Но Степан Ибрагимович не слушал его; чокнувшись, сел на
место и прильнул к бокалу с вином.
Матвееву пришлось отступить. Пригубив вино, он стал
опускаться на место, и с грохотом даже большим, чем можно было
ожидать, повалился на пол. Он ударился затылком о край стула и
вылил вино на белую сорочку.
Женщины по соседству вскрикнули, а Мумриков и Свист
рассмеялись. У последнего, впрочем, смех получился не очень
естественным.
- Осторожнее нужно, Матвеев, - посоветовал Степан
Ибрагимович.
Горничная, улыбаясь, помогла подняться второму секретарю.
До Матвеева, кажется, стало кое-что доходить. Сев на место, он
ни на кого не взглянул, и ни сказал ни слова.
Горничная же принялась тем временем за грязную посуду. На
серебряное блюдо из-под жаркого она сложила остававшиеся
тарелки, соусники и понесла прочь. Серебряное блюдо это с
восьмиконечным крестом конфисковано было в одной из закрывшихся
окрестных церквей - в селе Давыдково - полгода тому назад.
Глава 11. СВЯЩЕННИК
Вселенная отца Иннокентия разделялась по-вертикали на три
духовные подпространства. Первое - условно светлое
подпространство - было средоточие добра - Божественного
Провидения вселенной. Второе - условно темное подпространство -
средоточие зла и сатанинских сил, действующих в ней. Разделяло
их третье подпространство - по отцу Иннокентию, суть поле
борьбы между первыми двумя, в котором оказалась и земная жизнь
человечества. Отец Иннокентий рассуждал так.
Само собою ясно, рассуждал отец Иннокентий, и о том не
может быть спору - устройство всякого атома в мироздании
твердит нам о наличии над собой Высшего Разума. Наличие же
Высшего Разума означает безусловно наличие и высшего смысла.
Смысла, который единственно способен мироздание это объяснить,
оправдать и указать его конечную цель. Наличие же высшего
смысла в свою очередь означает необходимость безотносительного
единства вселенной. Дабы явить в себе высший смысл, вселенная
должна быть едина.
Так. Но ведь ребенку видно, насколько противоположные,
враждебные друг другу силы сталкиваются в ней повсеместно и
ежесекундно в беспощадной борьбе. Что следует из этого? Как
совместить это с безусловной необходимостью единства?

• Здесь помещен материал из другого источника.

import Summits.ABC.ABC.Theorems.IneffectiveSubspaceDepthCountedABCStubCellZeroQuarticThue
import Summits.ABC.ABC.Theorems.IneffectiveSubspaceDepthCountedABCStubQuarticThueOfCellZero

/-!
# Stub `stub_cellZeroIffUniformQuarticThueCell` of line `Sketch` — crux `DepthCountedABC` (stmt-ABC-14938)

WHAT.  On the 5-free cell `#{p : v_p(abc) ≥ 5} = 0` of crux #5 `DepthCountedABC` the first improvement of
the free exponent `2` is EXACTLY the uniform binomial quartic Thue statement RESTRICTED TO THE CELL:
`(∃ δ > 0, ∃ C > 0, ∀ 5-free abc triples, c < C·rad(abc)^(2−δ)) ↔ (∃ η > 0, ∃ B, ∀ a u v Y Z > 0,
a + uY⁴ = vZ⁴ → gcd(uY⁴, vZ⁴) = 1 → (a, uY⁴, vZ⁴) 5-free → a·u·v ≤ Z^η → Z ≤ B)`.
Lead c19 landed the two halves asymmetrically (Stub 13 `stub_cellZeroOfUniformQuarticThue` assumes the
UNRESTRICTED Thue statement, Stub 14 `stub_uniformQuarticThueOfCellZero` produces only the cell-restricted
one); this certificate closes the pair into an exact equivalence.

MECHANISM.  `→`: Stub 14 at `η = δ/2` (`5·(δ/2) < 4δ`).  `←` (`cellZeroIffUQTCell_of_cell`): the proof
of Stub 13 verbatim — order the triple `a ≤ b`, write `b = uY⁴`, `c = vZ⁴` (`quarticThue_natBounds`, with
`a·u·v·c⁸ ≤ 16·rad¹⁶`, `c⁷ ≤ 8·rad¹²·Z⁴`, `c < 2·rad²`); with `δ = min(η,1)/64`, on an exceptional triple
`c ≥ rad^(2−δ)` either `a·u·v ≤ Z^η`, where the Thue hypothesis is applied to the datum `(a, u, v, Y, Z)`
— whose 5-freeness hypothesis is LITERALLY the cell hypothesis of the triple once `b = uY⁴`, `c = vZ⁴`
are substituted — giving `Z ≤ B` and `rad ≤ 8B⁴`; or `Z^η < a·u·v ≤ 16·rad^(8δ)` while `Z⁴ ≥ rad/8`,
giving `rad^(η/8) < 16·8^(η/4)`; either way `rad`, hence `c < 2·rad²`, is bounded, and ordinary
triples satisfy `c < rad^(2−δ)` outright.

Sources: skeleton `Cruxes/DepthCountedABC/Lines/Sketch.lean` (lead c23, wave 3), stub
`stub_cellZeroIffUniformQuarticThueCell`.  Ingredients (all landed and sorry-free, namespace
`Summit.ABC.ABC.Theorems.DepthCountedABC`): `stub_uniformQuarticThueOfCellZero`
(`Theorems/IneffectiveSubspaceDepthCountedABCStubQuarticThueOfCellZero.lean`), `quarticThue_natBounds`
(`Theorems/IneffectiveSubspaceDepthCountedABCStubCellZeroQuarticThue.lean`),
`calibration_fiveFree_of_card_eq_zero` (`Theorems/IneffectiveSubspaceDepthCountedABCStubCalibration.lean`),
and Mathlib (`Nat.radical_pos`, `Real.one_le_rpow`, `Real.rpow_add`, `Real.rpow_mul`, `Real.rpow_natCast`,
`Real.rpow_le_rpow`, `Real.rpow_lt_rpow`, `Real.rpow_le_rpow_of_exponent_le`, `Real.div_rpow`).  No unproved
facts.  Deliberately NOT here: the cell-1 analogue (`stub_cellOneIffUniformQuarticThueMahlerCell`, another
certificate) and anything at exponent `1 + ε`.
-/

-- `Summit.<Summit>.<Problem>` is the mandated summit-side namespace (CONVENTIONS §2); for the
-- single-conjunct summit `ABC` the two coincide, so the duplicate `ABC.ABC` is deliberate.
set_option linter.dupNamespace false

namespace Summit.ABC.ABC.Theorems.DepthCountedABC

open UniqueFactorizationMonoid (radical) in
open Literature.NumberTheory.DiophantineGeometry (IsABCTriple rad rad_def) in
/-- **The `←` half of `stub_cellZeroIffUniformQuarticThueCell`:** if for some `η > 0` the positive coprime
solutions of `a + u·Y⁴ = v·Z⁴` WITH 5-FREE TRIPLE `(a, uY⁴, vZ⁴)` and `a·u·v ≤ Z^η` have bounded `Z`
(uniform binomial quartic Thue on the cell), then abc holds on the 5-free cell with SOME exponent
`2 − δ < 2` (`δ = min(η,1)/64`): `c < C·rad(abc)^(2−δ)`.  The proof of `stub_cellZeroOfUniformQuarticThue`
verbatim, the hypothesis being applied only to the datum read off a 5-free triple. [folklore] -/
theorem cellZeroIffUQTCell_of_cell : ∀ η : ℝ, 0 < η →
    (∃ B : ℕ, ∀ a u v Y Z : ℕ, 0 < a → 0 < u → 0 < v → 0 < Y → 0 < Z →
        a + u * Y ^ 4 = v * Z ^ 4 → Nat.Coprime (u * Y ^ 4) (v * Z ^ 4) →
        ((a * (u * Y ^ 4) * (v * Z ^ 4)).primeFactors.filter
            (fun p => 5 ≤ (a * (u * Y ^ 4) * (v * Z ^ 4)).factorization p)).card = 0 →
        ((a * u * v : ℕ) : ℝ) ≤ (Z : ℝ) ^ η → Z ≤ B) →
    ∃ δ : ℝ, 0 < δ ∧ ∃ C : ℝ, 0 < C ∧ ∀ a b c : ℕ,
      Literature.NumberTheory.DiophantineGeometry.IsABCTriple a b c →
      ((a * b * c).primeFactors.filter (fun p => 5 ≤ (a * b * c).factorization p)).card = 0 →
      (c : ℝ) < C * ((Literature.NumberTheory.DiophantineGeometry.rad a b c : ℕ) : ℝ) ^ (2 - δ) := by
  intro η hη hT
  obtain ⟨B, hB⟩ := hT
  -- parameters
  set η' : ℝ := min η 1 with hη'
  have hη'pos : 0 < η' := lt_min hη one_pos
  have hη'le : η' ≤ η := min_le_left _ _
  have hη'le1 : η' ≤ 1 := min_le_right _ _
  set δ : ℝ := η' / 64 with hδ
  have hδpos : 0 < δ := by positivity
  have hδle : δ ≤ 1 / 64 := by rw [hδ]; linarith
  set K : ℝ := 16 * (8 : ℝ) ^ (η' / 4) with hK
  have hKpos : 0 < K := by positivity
  set R₀ : ℝ := max (8 * (B : ℝ) ^ 4) (K ^ (8 / η')) + 1 with hR₀
  have hR₀pos : 0 < R₀ := by
    have : (0 : ℝ) ≤ max (8 * (B : ℝ) ^ 4) (K ^ (8 / η')) :=
      le_trans (by positivity) (le_max_left _ _)
    linarith
  refine ⟨δ, hδpos, 2 * R₀ ^ 2 + 1, by positivity, ?_⟩
  intro a b c habc h0
  -- WLOG `a ≤ b` (all three data are symmetric in `a, b`)
  wlog hab : a ≤ b generalizing a b with H
  · have hsw : IsABCTriple b a c :=
      ⟨habc.2.1, habc.1, by rw [add_comm]; exact habc.2.2.1, habc.2.2.2.symm⟩
    have hprod : b * a * c = a * b * c := by ring
    have h0' : ((b * a * c).primeFactors.filter (fun p => 5 ≤ (b * a * c).factorization p)).card = 0 := by
      rw [hprod]; exact h0
    have := H b a hsw h0' (le_of_not_ge hab)
    rwa [rad_def, hprod, ← rad_def] at this
  -- the ordered case
  have h4 : ∀ p ∈ (a * b * c).primeFactors, (a * b * c).factorization p ≤ 4 :=
    calibration_fiveFree_of_card_eq_zero h0
  obtain ⟨u, v, Y, Z, hbuY, hcvZ, hu, hv, hY, hZ, hF5, hF6, hc2⟩ := quarticThue_natBounds habc hab h4
  obtain ⟨ha, hb, hsum, hcop⟩ := habc
  set R := rad a b c with hR
  have hR1nat : 1 ≤ R := by rw [hR, rad_def]; exact Nat.radical_pos _
  have hx1 : (1 : ℝ) ≤ (R : ℝ) := by exact_mod_cast hR1nat
  have hx0 : (0 : ℝ) < (R : ℝ) := by linarith
  have hδ2 : (0 : ℝ) ≤ 2 - δ := by linarith
  have hpow1 : (1 : ℝ) ≤ (R : ℝ) ^ (2 - δ) := Real.one_le_rpow hx1 hδ2
  have hc2R : (c : ℝ) < 2 * (R : ℝ) ^ 2 := by exact_mod_cast hc2
  by_cases hexc : (R : ℝ) ^ (2 - δ) ≤ (c : ℝ)
  · -- exceptional triple: `rad` is bounded by `R₀`
    have hcpos : (0 : ℝ) < (c : ℝ) := by exact_mod_cast (show 0 < c by omega)
    have hZ1 : (1 : ℝ) ≤ (Z : ℝ) := by exact_mod_cast hZ
    have hZ0 : (0 : ℝ) ≤ (Z : ℝ) := by positivity
    -- real forms of F5, F6
    have hF5R : ((a * u * v : ℕ) : ℝ) * (c : ℝ) ^ 8 ≤ 16 * (R : ℝ) ^ 16 := by exact_mod_cast hF5
    have hF6R : (c : ℝ) ^ 7 ≤ 8 * (R : ℝ) ^ 12 * (Z : ℝ) ^ 4 := by exact_mod_cast hF6
    -- powers of the exceptional inequality
    have hexc7 : (R : ℝ) ^ ((2 - δ) * 7) ≤ (c : ℝ) ^ 7 := by
      rw [Real.rpow_mul hx0.le, Real.rpow_ofNat]
      exact pow_le_pow_left₀ (Real.rpow_nonneg hx0.le _) hexc 7
    have hexc8 : (R : ℝ) ^ ((2 - δ) * 8) ≤ (c : ℝ) ^ 8 := by
      rw [Real.rpow_mul hx0.le, Real.rpow_ofNat]
      exact pow_le_pow_left₀ (Real.rpow_nonneg hx0.le _) hexc 8
    have hxR₀ : (R : ℝ) < R₀ := by
      by_cases hA : ((a * u * v : ℕ) : ℝ) ≤ (Z : ℝ) ^ η'
      · -- Case A: the Thue hypothesis bounds `Z`, and `c⁷ ≤ 8R¹²Z⁴` with `c ≥ R^(2−δ)` bounds `R`
        have hZη : ((a * u * v : ℕ) : ℝ) ≤ (Z : ℝ) ^ η :=
          hA.trans (Real.rpow_le_rpow_of_exponent_le hZ1 hη'le)
        have heq : a + u * Y ^ 4 = v * Z ^ 4 := by rw [← hbuY, ← hcvZ, hsum]
        have hcopr : Nat.Coprime (u * Y ^ 4) (v * Z ^ 4) := by
          rw [← hbuY, ← hcvZ, ← hsum, add_comm, Nat.coprime_self_add_right]; exact hcop.symm
        -- the 5-freeness hypothesis of the datum is the cell hypothesis of the triple
        have h0' : ((a * (u * Y ^ 4) * (v * Z ^ 4)).primeFactors.filter
            (fun p => 5 ≤ (a * (u * Y ^ 4) * (v * Z ^ 4)).factorization p)).card = 0 := by
          rw [← hbuY, ← hcvZ]; exact h0
        have hZB : Z ≤ B := hB a u v Y Z ha hu hv hY hZ heq hcopr h0' hZη
        have hZBR : (Z : ℝ) ^ 4 ≤ (B : ℝ) ^ 4 := by
          exact_mod_cast Nat.pow_le_pow_left hZB 4
        have h13 : (R : ℝ) ^ (13 : ℝ) ≤ (R : ℝ) ^ ((2 - δ) * 7) :=
          Real.rpow_le_rpow_of_exponent_le hx1 (by linarith)
        have hchain : (R : ℝ) ^ (13 : ℕ) ≤ 8 * (B : ℝ) ^ 4 * (R : ℝ) ^ (12 : ℕ) := by
          have h1 : (R : ℝ) ^ (13 : ℕ) ≤ (c : ℝ) ^ 7 := by
            rw [← Real.rpow_natCast]
            push_cast
            exact h13.trans hexc7
          calc (R : ℝ) ^ (13 : ℕ) ≤ (c : ℝ) ^ 7 := h1
            _ ≤ 8 * (R : ℝ) ^ 12 * (Z : ℝ) ^ 4 := hF6R
            _ ≤ 8 * (R : ℝ) ^ 12 * (B : ℝ) ^ 4 := by gcongr
            _ = 8 * (B : ℝ) ^ 4 * (R : ℝ) ^ (12 : ℕ) := by ring
        have hx12 : (0 : ℝ) < (R : ℝ) ^ (12 : ℕ) := by positivity
        have hxle : (R : ℝ) ≤ 8 * (B : ℝ) ^ 4 := by
          have : (R : ℝ) * (R : ℝ) ^ (12 : ℕ) ≤ (8 * (B : ℝ) ^ 4) * (R : ℝ) ^ (12 : ℕ) := by
            calc (R : ℝ) * (R : ℝ) ^ (12 : ℕ) = (R : ℝ) ^ (13 : ℕ) := by ring
              _ ≤ _ := hchain
          exact le_of_mul_le_mul_right this hx12
        calc (R : ℝ) ≤ 8 * (B : ℝ) ^ 4 := hxle
          _ ≤ max (8 * (B : ℝ) ^ 4) (K ^ (8 / η')) := le_max_left _ _
          _ < R₀ := by rw [hR₀]; linarith
      · -- Case B: `Z^η' < a·u·v ≤ 16 R^(8δ)` while `Z⁴ ≥ R/8`, so `R^(η'/8) < K`
        push Not at hA
        -- upper bound for `a u v`
        have hc8pos : (0 : ℝ) < (c : ℝ) ^ 8 := by positivity
        have hauv : ((a * u * v : ℕ) : ℝ) ≤ 16 * (R : ℝ) ^ (8 * δ) := by
          have h1 : ((a * u * v : ℕ) : ℝ) ≤ 16 * (R : ℝ) ^ 16 / (c : ℝ) ^ 8 := by
            rw [le_div_iff₀ hc8pos]; exact hF5R
          have h2 : 16 * (R : ℝ) ^ 16 / (c : ℝ) ^ 8 ≤ 16 * (R : ℝ) ^ 16 / (R : ℝ) ^ ((2 - δ) * 8) :=
            div_le_div_of_nonneg_left (by positivity) (Real.rpow_pos_of_pos hx0 _) hexc8
          have h3 : 16 * (R : ℝ) ^ 16 / (R : ℝ) ^ ((2 - δ) * 8) = 16 * (R : ℝ) ^ (8 * δ) := by
            have : (R : ℝ) ^ (16 : ℕ) = (R : ℝ) ^ ((2 - δ) * 8) * (R : ℝ) ^ (8 * δ) := by
              rw [← Real.rpow_add hx0]
              have he : (2 - δ) * 8 + 8 * δ = ((16 : ℕ) : ℝ) := by push_cast; ring
              rw [he, Real.rpow_natCast]
            rw [this]
            have hne : (R : ℝ) ^ ((2 - δ) * 8) ≠ 0 := (Real.rpow_pos_of_pos hx0 _).ne'
            field_simp
          linarith [h1, h2, h3.le]
        -- lower bound for `Z ^ 4`
        have hZ4 : (R : ℝ) / 8 ≤ (Z : ℝ) ^ 4 := by
          have h1 : (R : ℝ) ^ (1 : ℝ) ≤ (R : ℝ) ^ ((2 - δ) * 7 - 12) :=
            Real.rpow_le_rpow_of_exponent_le hx1 (by linarith)
          have h2 : (R : ℝ) ^ ((2 - δ) * 7 - 12) * (R : ℝ) ^ (12 : ℝ) = (R : ℝ) ^ ((2 - δ) * 7) := by
            rw [← Real.rpow_add hx0]; ring_nf
          have h3 : (R : ℝ) * (R : ℝ) ^ (12 : ℕ) ≤ 8 * (R : ℝ) ^ 12 * (Z : ℝ) ^ 4 := by
            calc (R : ℝ) * (R : ℝ) ^ (12 : ℕ) = (R : ℝ) ^ (1 : ℝ) * (R : ℝ) ^ (12 : ℝ) := by
                  rw [Real.rpow_one, ← Real.rpow_natCast]; norm_num
              _ ≤ (R : ℝ) ^ ((2 - δ) * 7 - 12) * (R : ℝ) ^ (12 : ℝ) := by
                  gcongr
              _ = (R : ℝ) ^ ((2 - δ) * 7) := h2
              _ ≤ (c : ℝ) ^ 7 := hexc7
              _ ≤ 8 * (R : ℝ) ^ 12 * (Z : ℝ) ^ 4 := hF6R
          have hx12 : (0 : ℝ) < (R : ℝ) ^ (12 : ℕ) := by positivity
          have : (R : ℝ) ≤ 8 * (Z : ℝ) ^ 4 := by
            have h4' : (R : ℝ) * (R : ℝ) ^ (12 : ℕ) ≤ (8 * (Z : ℝ) ^ 4) * (R : ℝ) ^ (12 : ℕ) := by
              calc _ ≤ 8 * (R : ℝ) ^ 12 * (Z : ℝ) ^ 4 := h3
                _ = (8 * (Z : ℝ) ^ 4) * (R : ℝ) ^ (12 : ℕ) := by ring
            exact le_of_mul_le_mul_right h4' hx12
          linarith
        -- pass to the exponent `η'/4`
        have hZη' : ((R : ℝ) / 8) ^ (η' / 4) ≤ (Z : ℝ) ^ η' := by
          have h1 : ((R : ℝ) / 8) ^ (η' / 4) ≤ ((Z : ℝ) ^ 4) ^ (η' / 4) :=
            Real.rpow_le_rpow (by positivity) hZ4 (by positivity)
          have h2 : ((Z : ℝ) ^ 4) ^ (η' / 4) = (Z : ℝ) ^ η' := by
            rw [← Real.rpow_natCast, ← Real.rpow_mul hZ0]
            congr 1
            push_cast
            ring
          rw [← h2]; exact h1
        have hsplitR : ((R : ℝ) / 8) ^ (η' / 4) = (R : ℝ) ^ (η' / 8) * (R : ℝ) ^ (η' / 8) / (8 : ℝ) ^ (η' / 4) := by
          rw [Real.div_rpow hx0.le (by norm_num), ← Real.rpow_add hx0]; ring_nf
        have h8δ : 8 * δ = η' / 8 := by rw [hδ]; ring
        have hkey : (R : ℝ) ^ (η' / 8) * (R : ℝ) ^ (η' / 8) < K * (R : ℝ) ^ (η' / 8) := by
          have h88 : (0 : ℝ) < (8 : ℝ) ^ (η' / 4) := by positivity
          have h1 : (R : ℝ) ^ (η' / 8) * (R : ℝ) ^ (η' / 8) / (8 : ℝ) ^ (η' / 4) < 16 * (R : ℝ) ^ (η' / 8) := by
            calc _ = ((R : ℝ) / 8) ^ (η' / 4) := hsplitR.symm
              _ ≤ (Z : ℝ) ^ η' := hZη'
              _ < ((a * u * v : ℕ) : ℝ) := hA
              _ ≤ 16 * (R : ℝ) ^ (8 * δ) := hauv
              _ = 16 * (R : ℝ) ^ (η' / 8) := by rw [h8δ]
          rw [div_lt_iff₀ h88] at h1
          calc _ < 16 * (R : ℝ) ^ (η' / 8) * (8 : ℝ) ^ (η' / 4) := h1
            _ = K * (R : ℝ) ^ (η' / 8) := by rw [hK]; ring
        have hRη : (R : ℝ) ^ (η' / 8) < K :=
          lt_of_mul_lt_mul_right hkey (Real.rpow_nonneg hx0.le _)
        have hRK : (R : ℝ) < K ^ (8 / η') := by
          have h1 : ((R : ℝ) ^ (η' / 8)) ^ (8 / η') < K ^ (8 / η') :=
            Real.rpow_lt_rpow (Real.rpow_nonneg hx0.le _) hRη (by positivity)
          have h2 : ((R : ℝ) ^ (η' / 8)) ^ (8 / η') = (R : ℝ) := by
            rw [← Real.rpow_mul hx0.le]
            have : η' / 8 * (8 / η') = 1 := by field_simp
            rw [this, Real.rpow_one]
          rw [h2] at h1; exact h1
        calc (R : ℝ) < K ^ (8 / η') := hRK
          _ ≤ max (8 * (B : ℝ) ^ 4) (K ^ (8 / η')) := le_max_right _ _
          _ < R₀ := by rw [hR₀]; linarith
    -- conclude on the exceptional triple
    have hR₀sq : (R : ℝ) ^ 2 < R₀ ^ 2 := by
      have : (0 : ℝ) ≤ (R : ℝ) := hx0.le
      nlinarith
    calc (c : ℝ) < 2 * (R : ℝ) ^ 2 := hc2R
      _ ≤ 2 * R₀ ^ 2 + 1 := by linarith
      _ = (2 * R₀ ^ 2 + 1) * 1 := (mul_one _).symm
      _ ≤ (2 * R₀ ^ 2 + 1) * (R : ℝ) ^ (2 - δ) := by
          apply mul_le_mul_of_nonneg_left hpow1; positivity
  · -- ordinary triple: `c < R^(2−δ) ≤ C·R^(2−δ)`
    push Not at hexc
    calc (c : ℝ) < (R : ℝ) ^ (2 - δ) := hexc
      _ = 1 * (R : ℝ) ^ (2 - δ) := (one_mul _).symm
      _ ≤ (2 * R₀ ^ 2 + 1) * (R : ℝ) ^ (2 - δ) := by
          apply mul_le_mul_of_nonneg_right _ (by positivity)
          nlinarith [sq_nonneg R₀]

/-- **Stub `stub_cellZeroIffUniformQuarticThueCell` (Stub 28, c23 wave 3) of line `Sketch`, crux
`DepthCountedABC` (stmt-ABC-14938):** on the 5-free cell, abc with SOME exponent `2 − δ < 2` is EQUIVALENT to
the uniform binomial quartic Thue statement on the cell — for some `η > 0` the positive coprime solutions of
`a + u·Y⁴ = v·Z⁴` with 5-free `a·(uY⁴)·(vZ⁴)` and `a·u·v ≤ Z^η` have bounded `Z`.  `→` is
`stub_uniformQuarticThueOfCellZero` at `η = δ/2`, `←` is `cellZeroIffUQTCell_of_cell`. [folklore] -/
theorem stub_cellZeroIffUniformQuarticThueCell :
    (∃ δ : ℝ, 0 < δ ∧ ∃ C : ℝ, 0 < C ∧ ∀ a b c : ℕ,
      Literature.NumberTheory.DiophantineGeometry.IsABCTriple a b c →
      ((a * b * c).primeFactors.filter (fun p => 5 ≤ (a * b * c).factorization p)).card = 0 →
      (c : ℝ) < C * ((Literature.NumberTheory.DiophantineGeometry.rad a b c : ℕ) : ℝ) ^ (2 - δ)) ↔
    (∃ η : ℝ, 0 < η ∧ ∃ B : ℕ, ∀ a u v Y Z : ℕ, 0 < a → 0 < u → 0 < v → 0 < Y → 0 < Z →
      a + u * Y ^ 4 = v * Z ^ 4 → Nat.Coprime (u * Y ^ 4) (v * Z ^ 4) →
      ((a * (u * Y ^ 4) * (v * Z ^ 4)).primeFactors.filter
          (fun p => 5 ≤ (a * (u * Y ^ 4) * (v * Z ^ 4)).factorization p)).card = 0 →
      ((a * u * v : ℕ) : ℝ) ≤ (Z : ℝ) ^ η → Z ≤ B) := by
  constructor
  · rintro ⟨δ, hδ, C, hC, h⟩
    exact ⟨δ / 2, by positivity,
      stub_uniformQuarticThueOfCellZero δ hδ ⟨C, hC, h⟩ (δ / 2) (by positivity) (by linarith)⟩
  · rintro ⟨η, hη, B, hB⟩
    exact cellZeroIffUQTCell_of_cell η hη ⟨B, hB⟩

end Summit.ABC.ABC.Theorems.DepthCountedABC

Следует из этого одно из двух.
Либо, во-первых, можем предположить мы, что высший смысл,
конечная суть мироздания, заключен в борьбе. Смысл борьбы в
борьбе, смысл движения в движении. Предположение такое
человеческому разуму противно и чуждо. Не случайно отнюдь
является оно краеугольным камнем богоборческой религии
большевиков. "Единство и борьба противоположностей" - основа
чудовищной бессмыслицы так называемого диалектического
материализма их. Если быть точным, впрочем, они и вопрос ставят
иначе. Они спрашивают - почему существует вселенная? Вопроса
"зачем" - вопроса о высшем смысле - в их искривленном сознании
не существует вовсе.
Но далее. Поелику это "во-первых" мы приемлеть не можем,
остается нам "во-вторых". Во-вторых и в-последних, остается
предположить нам, что высший смысл мироздания существует до сих
пор как бы отделенно от него самого - как некая не занятая
никем территория (третье подпространство), как некий конечный
приз, за который и ведется непримиримая борьба между
вселенскими стихиями - между светом и тьмою, между добром и
злом (как то понятнее человеку). Кто окажется расчетливее,
прозорливее, сильнее в этой борьбе - тот и получит "приз". Тот
оправдает собою мир и укажет ему конечную цель; наполнит единым
необоримым духом своим теперешнее и будущее бытие - уже
навсегда.
- Уже навсегда, - прошептал отец Иннокентий, придвинул к
себе серебряную табакерку, щелкнул замком и принялся не
торопясь набивать коротенькую прямую трубочку.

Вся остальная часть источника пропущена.